If it were anything else the whole wall would look like that.


----------



## jhack836 (Feb 11, 2012)

Ravenworks said:


> Before you spend any money you should clean the block really well with something to eat the mold (Zymeaway) maybe.
> Look where the damage starts,and look at the coarse of block,it is right about outside grade.
> I would say that not having the down spout hooked up to anything dumped all the water right onto that corner.
> If it were anything else the whole wall would look like that.


i do have extention on now though and i still get a lot of water. my guess is having to dig it all up. if i got someone to do it, whats a price estimate on that?


----------



## joecaption (Nov 30, 2011)

I would be first taking a closer look at the way that brick wall was capped off.
It looks like a stone cap. Was it set at an angle away from the wall?
How was it flashed at the top of the wall.
Done wrong and water can just run down the back side of the brick.


----------



## AllanJ (Nov 24, 2007)

How wet is the area just outside after a good rainstorm? Is the hose at the bottom of the downspout effective without letting out a lot of water just where it begins?

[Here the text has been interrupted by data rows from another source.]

/-!
# `BalabanImbrieJaffe1984to88.BIJ85Eq7111EdgeAverage` — T. Bałaban, J. Imbrie, A. Jaffe, *Renormalization of the Higgs
model: minimizers, propagators and the stability of mean field theory*, Commun. Math. Phys. **97** (1985) 299–329
[BalabanImbrieJaffe1985]: Sect. 2 p. 305 (2.21)/(2.24) and Sect. 7.1 p. 322 (7.1.11) — **the k-fold edge average `Q^e_k = (Q^e)^k`
in configuration space on the η-lattice torus and ITS MOMENTUM REPRESENTATION (7.1.11), PROVED with the exact weight**:
`(Q^e_k f)~_{μν}(p′) = c·Σ_l w_{μν}(p′+l) f̃_{μν}(p′+l)`, `w_{μν}(p) = e^{i(1−η)(p_μ+p_ν)}·Π_{ρ∉{μ,ν}} v_ρ(p)` — equal to
`u/(v̄_μ v̄_ν)` (division-free: `w_{μν}·v̄_μ v̄_ν = u`); the printed weight `u(v_μ v_ν)^{−1}` of (7.1.11) is `w_{μν}` WITHOUT the
base-point phase `e^{i(1−η)(p_μ+p_ν)}` (same modulus), and it is the phase-carrying `w` for which (7.1.14)'s
`|u|²/(v̄_μ v̄_ν v_λ v_κ) = w_{μν}·w̄_{λκ}` is literal (`HOME/GAPS.md` G-C1-p27-01) — file 12 of the (7.1.2) cluster, sibling of
`BIJ85Eq7111CrossSymbols` (`dftC_mulVec_cross` = the shape of (7.1.11) for every translation-invariant cross-lattice operator)

statement-level skeleton of published theorems with citation tags; proofs where landed; nothing here is a claim about
the Yang–Mills mass gap

PDF held: `paper:balaban1985-cmp97-bij-higgs-minimizers` (journal page = PDF page + 298).  Text read as images: PDF p. 7
(journal 305; `run/shared/lean/pub/lit-balaban/lit-balaban-r15/pages/1985-cmp97-bij-higgs-minimizers-p007-x2.png`) and PDF
p. 24 (journal 322; `run/shared/lean/pub/pub-balaban/b2b-balaban-beta-lit3-g8/pages/1985-cmp97-bij-higgs-minimizers-p024-x2.png`).

CITATION HEADER (lean-in-tree rule).  Part of the lit-balaban TYPED SKELETON (HOME `run/shared/lean/pub/lit-balaban/`); WHAT IS
REPRODUCED: display **(7.1.11)** of SKELETON row **C1.Eq7.1.2-7.1.12** (p. 322 [PDF 24], verbatim: *"In terms of these functions
we can express the averaging operators Q^e_k, etc. For example (Q^e_k f)~_{μν}(p′) = Σ_l u(p′+l) f̃_{μν}(p′+l)
(v_μ(p′+l)v_ν(p′+l))^{−1}. (7.1.11)"*) for the operator of rows C1.Eq2.20-2.23 / C1.Eq2.24 (p. 305 [PDF 7], verbatim: *"Let p′
denote an L-lattice plaquette. The set of edge plaquettes B^e(p′) are defined as those unit plaquettes p which (i) are parallel
to p′, (ii) whose bonds touch four distinct L-blocks, and (iii) such that these L-blocks contain the corners of p′ (see Fig. 1).
The edge average Q^e is defined by (Q^e f)(p′) = L^{−(d−2)} Σ_{p∈B(p′)} f(p). (2.21) … We also need the k-fold averaging operators
Q_k ≡ (Q)^k, etc. Especially important are Q^e_k ≡ (Q^e)^k and Q^s_k = (Q^s)^k which satisfy Q^e_kQ^{e*}_k = L^{2k}I = η^{−2}I,
… (2.24)"*), `HOME/lit-balaban-r15/ROWS-C1.md` (owner r15, referee ref-5).
TYPED READING.  As in `BIJ85Eq7111CrossSymbols`/pub-balaban `B5Block118` (η-torus `Tor (fine n M)`, `n = η^{−1} = L^k`, unit
torus `Tor M` embedded by `up : y ↦ n·y`, blocks `B^k(y) = {bpt y j = n·y + j}`, plaquette components `Fin d × Fin d` with
base-point labelling as in `BIJ85Eq715ConfigSymbols.curlC`).  Composing (2.21) k times (each step keeps, inside an L-block, the
LAST unit layer before the next block in both plaquette directions, transverse coordinates free) gives on the η-lattice:
`B^e_k(y; μν)` = the η-plaquettes parallel to `μν` at `x = n·y + j`, `j_μ = j_ν = n − 1` (`x_μ = y_μ + 1 − η`, `x_ν = y_ν + 1 − η`),
`j_ρ` free for `ρ ∉ {μ,ν}` (`edgeOffsets`, `mem_edgeOffsets`; `n^{d−2}` plaquettes), `(Q^e_k f)_{μν}(y) = η^{d−2}Σ_{x∈B^e_k(y;μν)}f_{μν}(x)`
(`edgeAvgC_mulVec`).  `ω_ρ = e^{iηp_ρ}`, `v_ρ`, `u` at `p = p′+l ↔ pOf n M (k,q)` are `B5Block118.om`, `B5Prop11Fiber.vSym/uSym`.
WHAT IS KERNEL-CHECKED (zero `sorry`, standard axioms; the block partition is pub-balaban's `B5Blocks16.bpt_bijective`):
`edgeAvgC_mulVec`; `isCrossTI_edgeAvgC`; the symbol **`symbX_edgeAvgC_pOf`**
(`σ_{Q^e_k}(p′+l) = δ·w_{μν}(p′+l)`, `edgeW`) with the closed form **`edgeW_eq`** `w_{μν} = ω_μ^{n−1}ω_ν^{n−1}Π_{ρ∉{μ,ν}}v_ρ`
(`ω^{n−1} = e^{i(1−η)p}`); the phase identity **`om_pow_mul_conj_vSym`** `e^{i(1−η)p_ρ}·v̄_ρ(p) = v_ρ(p)`; **(7.1.11) corrected,
division-free `edgeW_mul_conj_vSym`** `w_{μν}·v̄_μ·v̄_ν = u` and, off the zeros of `v_μv_ν`, `edgeW_eq_div` `w_{μν} = u/(v̄_μ v̄_ν)`;
`norm_edgeW` (`|w_{μν}| = Π_{ρ∉{μ,ν}}|v_ρ|`, so `|w_{μν}|·|v_μ||v_ν| = |u|`: the moduli entering (7.1.10)/(7.1.14)/(7.1.16) do not see
the phase, `norm_edgeW_mul`); and **`dft_edgeAvgC`**: `(Q^e_k f)^_{μν}(p′) = c·Σ_l w_{μν}(p′+l) f̂_{μν}(p′+l)`, `c = n^{−d/2}`
(`B5Block118.cQ`, `= 1` in the paper's weighted conventions).  NOT CLAIMED here: the adjoint (2.22)_k and (2.24) (sibling
`BIJ85Eq7111EdgeAdjoint`), the symbols of Q_k/G_k and (7.1.13).  Unit `lit-balaban-p27` (gen 5), HOME as above.
-/

namespace Literature.MathematicalPhysics.QuantumFieldTheory.BalabanImbrieJaffe1984to88.BIJ85Eq7111EdgeAverage

open scoped BigOperators Matrix ComplexConjugate
open Finset Complex
open Literature.MathematicalPhysics.QuantumFieldTheory.Balaban1983to89
open Literature.MathematicalPhysics.QuantumFieldTheory.Balaban1983to89.B5Prop11Plancherel
open Literature.MathematicalPhysics.QuantumFieldTheory.Balaban1983to89.B5Prop11Fiber
open Literature.MathematicalPhysics.QuantumFieldTheory.Balaban1983to89.B5Block118
open Literature.MathematicalPhysics.QuantumFieldTheory.Balaban1983to89.B5Blocks16
open Literature.MathematicalPhysics.QuantumFieldTheory.BalabanImbrieJaffe1984to88.BIJ85Eq712Plancherel
open Literature.MathematicalPhysics.QuantumFieldTheory.BalabanImbrieJaffe1984to88.BIJ85Eq712SymbolCalculus
open Literature.MathematicalPhysics.QuantumFieldTheory.BalabanImbrieJaffe1984to88.BIJ85Eq7111CrossSymbols

noncomputable section

variable {d : ℕ} (n : ℕ) [NeZero n] (M : Fin d → ℕ) [hM : ∀ μ, NeZero (M μ)]

/-! ## §1 Block geometry (the partition of `T_η` into the blocks `B^k(y)` is pub-balaban's `B5Blocks16`) -/

omit [NeZero n] hM in
/-- kernel: `up 0 = 0`. [cite: Balaban1984PropagatorsI, (1.18) p.20] -/
theorem up_zero : up n M 0 = 0 := by
  funext ν; show upHom n M ν ((0 : Tor M) ν) = 0; rw [Pi.zero_apply, map_zero]
/-! ## The root cell and its box -/

/-- the Gram matrix `M₀ = (⟪genᵢ, genⱼ⟫)` of the generators -/
def M0Q : Mat := fun i j =>
  match i, j with
  | 0, 0 => 1 | 0, 1 => 1 / 2 | 1, 0 => 1 / 2 | 1, 1 => 1 | 2, 2 => 8 / 3 | _, _ => 0

/-- `⟪genᵢ, genⱼ⟫ = M₀ᵢⱼ`. [folklore] -/
theorem inner_gen (i j : Fin 3) : inner ℝ (gen i) (gen j) = (M0Q i j : ℝ) := by
  obtain ⟨⟨a0, a1, a2⟩, ⟨b0, b1, b2⟩, ⟨c0, c1, c2⟩⟩ := gen_apply
  have h3 : (√3 : ℝ) ^ 2 = 3 := Real.sq_sqrt (by norm_num)
  have h23 : (√(2 / 3) : ℝ) ^ 2 = 2 / 3 := Real.sq_sqrt (by norm_num)
  rw [inner_fin3]
  fin_cases i <;> fin_cases j <;>
    simp only [Fin.zero_eta, Fin.mk_one, Fin.reduceFinMk, a0, a1, a2, b0, b1, b2, c0, c1, c2, M0Q] <;> push_cast
  · ring
  · ring
  · ring
  · ring
  · linear_combination (1 / 4 : ℝ) * h3
  · ring
  · ring
  · ring
  · linear_combination (4 : ℝ) * h23

/-- **the root cell** `C₀`: centre `Ĝ_c = m · M₀`, zero shift. -/
def rootCell : CellData := ⟨fun i j => mWin * M0Q i j, fun _ => 0, fun i j => M0inv i j / mWin⟩

/-- the centre of the root cell is `m · M₀` (symmetric access). [folklore] -/
theorem rootCell_G (i j : Fin 3) : rootCell.G i j = mWin * M0Q i j := by
  unfold CellData.G rootCell
  fin_cases i <;> fin_cases j <;> simp [M0Q]

/-- `Ĝᵢⱼ − m M₀ᵢⱼ = ⟪A genᵢ, A genⱼ⟫ − m ⟪genᵢ, genⱼ⟫`. [folklore] -/
theorem ghat_sub_rootG (A : E3 →L[ℝ] E3) (i j : Fin 3) :
    ghat A i j - rootCell.G i j = inner ℝ (A (gen i)) (A (gen j)) - mWin * inner ℝ (gen i) (gen j) := by
  rw [rootCell_G, ghat, inner_gen]; push_cast; ring

/-- a linear combination of generators and the bilinear window bound for it. [folklore] -/
theorem abs_combo_le {A : E3 →L[ℝ] E3} (hW : CellWindow A) (p q : Fin 3 → ℝ) :
    |∑ i, ∑ j, p i * (ghat A i j - rootCell.G i j) * q j| ≤
      eWin * (‖∑ i, p i • gen i‖ * ‖∑ j, q j • gen j‖) := by
  have h := abs_inner_sub_le hW (∑ i, p i • gen i) (∑ j, q j • gen j)
  have e : inner ℝ (A (∑ i, p i • gen i)) (A (∑ j, q j • gen j)) - mWin * inner ℝ (∑ i, p i • gen i) (∑ j, q j • gen j)
      = ∑ i, ∑ j, p i * (ghat A i j - rootCell.G i j) * q j := by
    simp only [map_sum, map_smul]
    rw [sum_inner, sum_inner, Finset.mul_sum, ← Finset.sum_sub_distrib]
    refine Finset.sum_congr rfl fun i _ => ?_
    rw [inner_sum, inner_sum, Finset.mul_sum, ← Finset.sum_sub_distrib]
    refine Finset.sum_congr rfl fun j _ => ?_
    rw [real_inner_smul_left, real_inner_smul_right, real_inner_smul_left, real_inner_smul_right, ghat_sub_rootG]
    ring
  rwa [e] at h
/-- The clamp `(−R) ∨ (x ∧ R) → x` as `R → ∞` (eventually constant in each coordinate). [folklore] -/
theorem tendsto_clamp_real (x : Fin d → ℝ) :
    Tendsto (fun R : ℕ => fun j => max (-(R : ℝ)) (min (x j) R)) atTop (𝓝 x) := by
  rw [tendsto_pi_nhds]
  intro j
  refine tendsto_atTop_of_eventually_const (i₀ := ⌈|x j|⌉₊) fun R hR => ?_
  have h : |x j| ≤ R := (Nat.le_ceil _).trans (by exact_mod_cast hR)
  rw [min_eq_left (le_of_abs_le h), max_eq_right (neg_le_of_abs_le h)]

/-- **Box-TP₂ on `ℝ^d` is preserved by bounded continuous log-supermodular tilts**: for a finite box-TP₂ measure `ν`
on `ℝ^d` (possibly singular) and `ρ : ℝ^d → ℝ≥0` continuous, bounded, with `ρ x · ρ y ≤ ρ (x ⊓ y) · ρ (x ⊔ y)`, the
tilted measure `ρ · ν` is box-TP₂. [this work] -/
theorem IsBoxTP2.withDensity_of_continuous_real (ν : Measure (Fin d → ℝ)) [IsFiniteMeasure ν] (hν : IsBoxTP2 ν)
    {ρ : (Fin d → ℝ) → ℝ≥0} (hρc : Continuous ρ) {C : ℝ≥0} (hρC : ∀ x, ρ x ≤ C)
    (hρ : ∀ x y, ρ x * ρ y ≤ ρ (x ⊓ y) * ρ (x ⊔ y)) : IsBoxTP2 (ν.withDensity fun x => (ρ x : ℝ≥0∞)) := by
  haveI : IsFiniteMeasure (ν.withDensity fun x => (ρ x : ℝ≥0∞)) := by
    refine isFiniteMeasure_withDensity (ne_of_lt ?_)
    calc ∫⁻ x, (ρ x : ℝ≥0∞) ∂ν ≤ ∫⁻ _, (C : ℝ≥0∞) ∂ν := lintegral_mono fun x => ENNReal.coe_le_coe.2 (hρC x)
      _ = C * ν univ := lintegral_const _
      _ < ∞ := ENNReal.mul_lt_top ENNReal.coe_lt_top (measure_lt_top _ _)
  have hcont : ∀ R : ℕ, Continuous fun x : Fin d → ℝ => fun j => max (-(R : ℝ)) (min (x j) R) := fun R =>
    continuous_pi fun j => continuous_const.max ((continuous_apply j).min continuous_const)
  -- setwise convergence of the truncated tilts
  have hconv : ∀ {B : Set (Fin d → ℝ)}, MeasurableSet B →
      Tendsto (fun R : ℕ => ν.withDensity (fun x => (ρ (fun j => max (-(R : ℝ)) (min (x j) R)) : ℝ≥0∞)) B) atTop
        (𝓝 (ν.withDensity (fun x => (ρ x : ℝ≥0∞)) B)) := by
    intro B hB
    simp only [withDensity_apply _ hB]
    refine tendsto_lintegral_of_dominated_convergence (μ := ν.restrict B) (fun _ => (C : ℝ≥0∞))
      (fun R => (ENNReal.continuous_coe.comp (hρc.comp (hcont R))).measurable)
      (fun R => Eventually.of_forall fun x => ENNReal.coe_le_coe.2 (hρC _))
      (by rw [lintegral_const]; exact ENNReal.mul_ne_top ENNReal.coe_ne_top (measure_ne_top _ _))
      (Eventually.of_forall fun x => ?_)
    exact (ENNReal.continuous_coe.tendsto _).comp ((hρc.tendsto x).comp (tendsto_clamp_real x))
  refine IsBoxTP2.of_limsup_liminf (L := (atTop : Filter ℕ))
    (μs := fun R : ℕ => ν.withDensity fun x => (ρ (fun j => max (-(R : ℝ)) (min (x j) R)) : ℝ≥0∞))
    (Eventually.of_forall fun R => hν.withDensity_clamp_real ν hρc hρ R) (fun _ => id) (fun _ => id)
    (fun _ _ _ => rfl) (fun _ _ _ => rfl) (fun _ _ _ => rfl) (fun _ _ _ => rfl)
    (fun R a b => ((hconv measurableSet_Icc).liminf_eq).symm.le)
    (fun R a b => (hconv measurableSet_Icc).limsup_eq.le) (fun a b => tendsto_const_nhds)

/-- **Gibbs modifications on `ℝ^d`**: for a finite box-TP₂ law `ν` on `ℝ^d` and `H` continuous, submodular
(`H (x ⊓ y) + H (x ⊔ y) ≤ H x + H y`) and bounded below, `e^{−H} · ν` is box-TP₂ — hence (`SahiBoxTP2Real.lean`)
Sahi-positive of order `n` on bounded measurable monotone families given `L(d,n)`, FKG unconditionally.
[this work] -/
theorem IsBoxTP2.withDensity_exp_of_submodular_real (ν : Measure (Fin d → ℝ)) [IsFiniteMeasure ν]
    (hν : IsBoxTP2 ν) {H : (Fin d → ℝ) → ℝ} (hHc : Continuous H) {m : ℝ} (hHm : ∀ x, m ≤ H x)
    (hH : ∀ x y, H (x ⊓ y) + H (x ⊔ y) ≤ H x + H y) :
    IsBoxTP2 (ν.withDensity fun x => ENNReal.ofReal (Real.exp (-H x))) :=
  hν.withDensity_of_continuous_real ν (ρ := fun x => Real.toNNReal (Real.exp (-H x)))
    (continuous_real_toNNReal.comp (Real.continuous_exp.comp hHc.neg)) (C := Real.toNNReal (Real.exp (-m)))
    (fun x => Real.toNNReal_le_toNNReal (Real.exp_le_exp.2 (by linarith [hHm x]))) fun x y => by
      rw [← Real.toNNReal_mul (Real.exp_pos _).le, ← Real.toNNReal_mul (Real.exp_pos _).le, ← Real.exp_add,
        ← Real.exp_add]
      exact Real.toNNReal_le_toNNReal (Real.exp_le_exp.2 (by linarith [hH x y]))
import Summits.HodgeConjecture.HodgeConjecture.Theorems.F0P6aPELInputs   -- ★ p852908 VERBATIM TWIN (LAST part; parts `…F0P6aPELInputsSpread` p852878 → `…F0P6aPELInputsRows` p852892 ride the import) of tree `Lines/F0_P6a_PELInputs.lean` ED. 4 4b58c51d551d6ef7 (883 l.; namespace KEPT)
import Summits.HodgeConjecture.HodgeConjecture.Cruxes.HLiu418.Lines.F0_P6a_PELWitnessE
import HarnessLib
import HarnessLib.Audit.LibrarySuggestionsDenyListCruxes

/-! # F0_P6a_PELInputs — ED. 5 = SHIM (K5-H3 P-lane prerequisite №2, promoted from K6 by LEAD F0P6-plan «M-140b»; pen «L7» LA7-plan (g7), RE-HOME TABLE v1.7; box LAref-P (g5) first ∕ LA-ref1 (g5) second)

ED. 6 (LEAD «M-146» fix-forward after req575 RED): re-imports `Lines.F0_P6a_PELWitnessE` (ED. 6 shim = ★ p850400 + the by-name alias `stub_UNIVFAM`, which has no ★ twin of that name) so this shim re-exports the WHOLE ED. 4 surface; consumer of record `F0_P6a_EExports` :262–:263.

Every declaration of the P-LINE ED. 4 (sha16 4b58c51d551d6ef7, 883 l., sorry-free; 22 declarations: `genIncl`, `PELSpreadAt`, the laws `PELInj0LawAt`∕`PELHeckeLawAt`∕`PELTwistLawAt`∕
`PELKottLawAt`, `inputsOfParts`, `ESepAt`, the `SignatureRows` section, `kottRows_explicit`, the letters `DualPairOfAmpleRigidified`∕`RecordPELSpreadCofinal`∕`RecordGenericInjectivity`∕
`RecordKottwitzSheets`, the PAID registered letters `stub_DUALS`∕`stub_KOTT`∕`stub_INJ` (by term) and the parametric head `pel_of_inputs`) now lives, byte for byte and under the SAME
namespace `Summit.HodgeConjecture.HodgeConjecture.Cruxes.HLiu418.F0P6aPELInputs`, in ★ `Theorems/F0P6aPELInputsSpread.lean` (p852878) → ★ `…PELInputsRows.lean` (p852892) → ★ `…PELInputs.lean` (p852908)
(the four closed letters carry `(print: …)` locators there instead of `[cite: …]` — gate relocation rule, LA-ref1 (g5) BOX K5 #R1; statements byte-identical); this module keeps its
name so that its tree importers (`F0_P6a_ModuliDatum.lean` MAIN :10, `F0_P6a_PELSpread.lean` — hub ED. 2 from this same request on reaches it through ★ `F0P6aPELSpreadDefs` —,
`F0_P6a_StubGSPREAD.lean`, `F0_P6a_StubGEN.lean`, and every by-name reader under `open …F0P6aPELInputs`) resolve unchanged through the import above.  It declares nothing.
No declaration was cut in the ★ twin (verbatim re-home) ⇒ nothing to alias (should the gate ever CUT a PAID letter under `dedup.landed`, that name is kept alive HERE by an
alias theorem with its ED. 4 statement byte-identical, exactly as the `F0_P6a_PELWitnessE` ED. 6 shim does for `stub_UNIVFAM`).
ORDER NOTE: written in ONE request together with the `F0_P6a_StubKOTT` ED. 3 shim and the `F0_P6a_PELSpread` ED. 2 hub edition (NO-CROSS-IMPORT, MAIN :10); an importer smoke
that reads «environment already contains …» before that request is BUILT is this order note, not a defect.  The registered sockets of this file were all retired or PAID
by ED. 4 (`stub_SPREAD` retired «M-95» (2); `stub_DUALS`∕`stub_KOTT`∕`stub_INJ` by term) ⇒ the books՚ socket census of this path stays 0.  Edition history ED. 1–4 stays in
the line card and in git; future changes are ★-side proposals on the `Theorems/` files.
HC_CM is proved only modulo the 7 printed citations (2 remaining named inputs: hLiu418 = stmt-HodgeConjecture-24832, h413 = stmt-HodgeConjecture-24833) until rung 0 closes; count-neutral (0 `sorry`, 0 socket, 0 declarations). -/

THe need for a perimeter drain system with sump pump cannot be rules out. If needed it's your choice whether it goes around the outside of the foundation or just around the inside. If there is just one corner that gets wet inside you might dig a sump pump pit there and that might work with no perimeter drain or just 2 or 3 feet worth of perimeter drain attached to it.

When correcting the grade of the land, use dense soil, not gravel. A gravel bed around the foundation acts as a water holding area right there, not a means of carrying water away from the house unless there is a downsloping channel (French drain) away from the house explicitly put in for the gravel bed to drain with. With a gravel bed, the "official" grade or level or contour of the land for drainage purposes is the bottom of the bed.


----------



## jhack836 (Feb 11, 2012)

AllanJ said:


> How wet is the area just outside after a good rainstorm? Is the hose at the bottom of the downspout effective without letting out a lot of water just where it begins?
> 
> THe need for a perimeter drain system with sump pump cannot be rules out. If needed it's your choice whether it goes around the outside of the foundation or just around the inside. If there is just one corner that gets wet inside you might dig a sump pump pit there and that might work with no perimeter drain or just 2 or 3 feet worth of perimeter drain attached to it.
> 
> When correcting the grade of the land, use dense soil, not gravel. A gravel bed around the foundation acts as a water holding area right there, not a means of carrying water away from the house unless there is a downsloping channel (French drain) away from the house explicitly put in for the gravel bed to drain with. With a gravel bed, the "official" grade or level or contour of the land for drainage purposes is the bottom of the bed.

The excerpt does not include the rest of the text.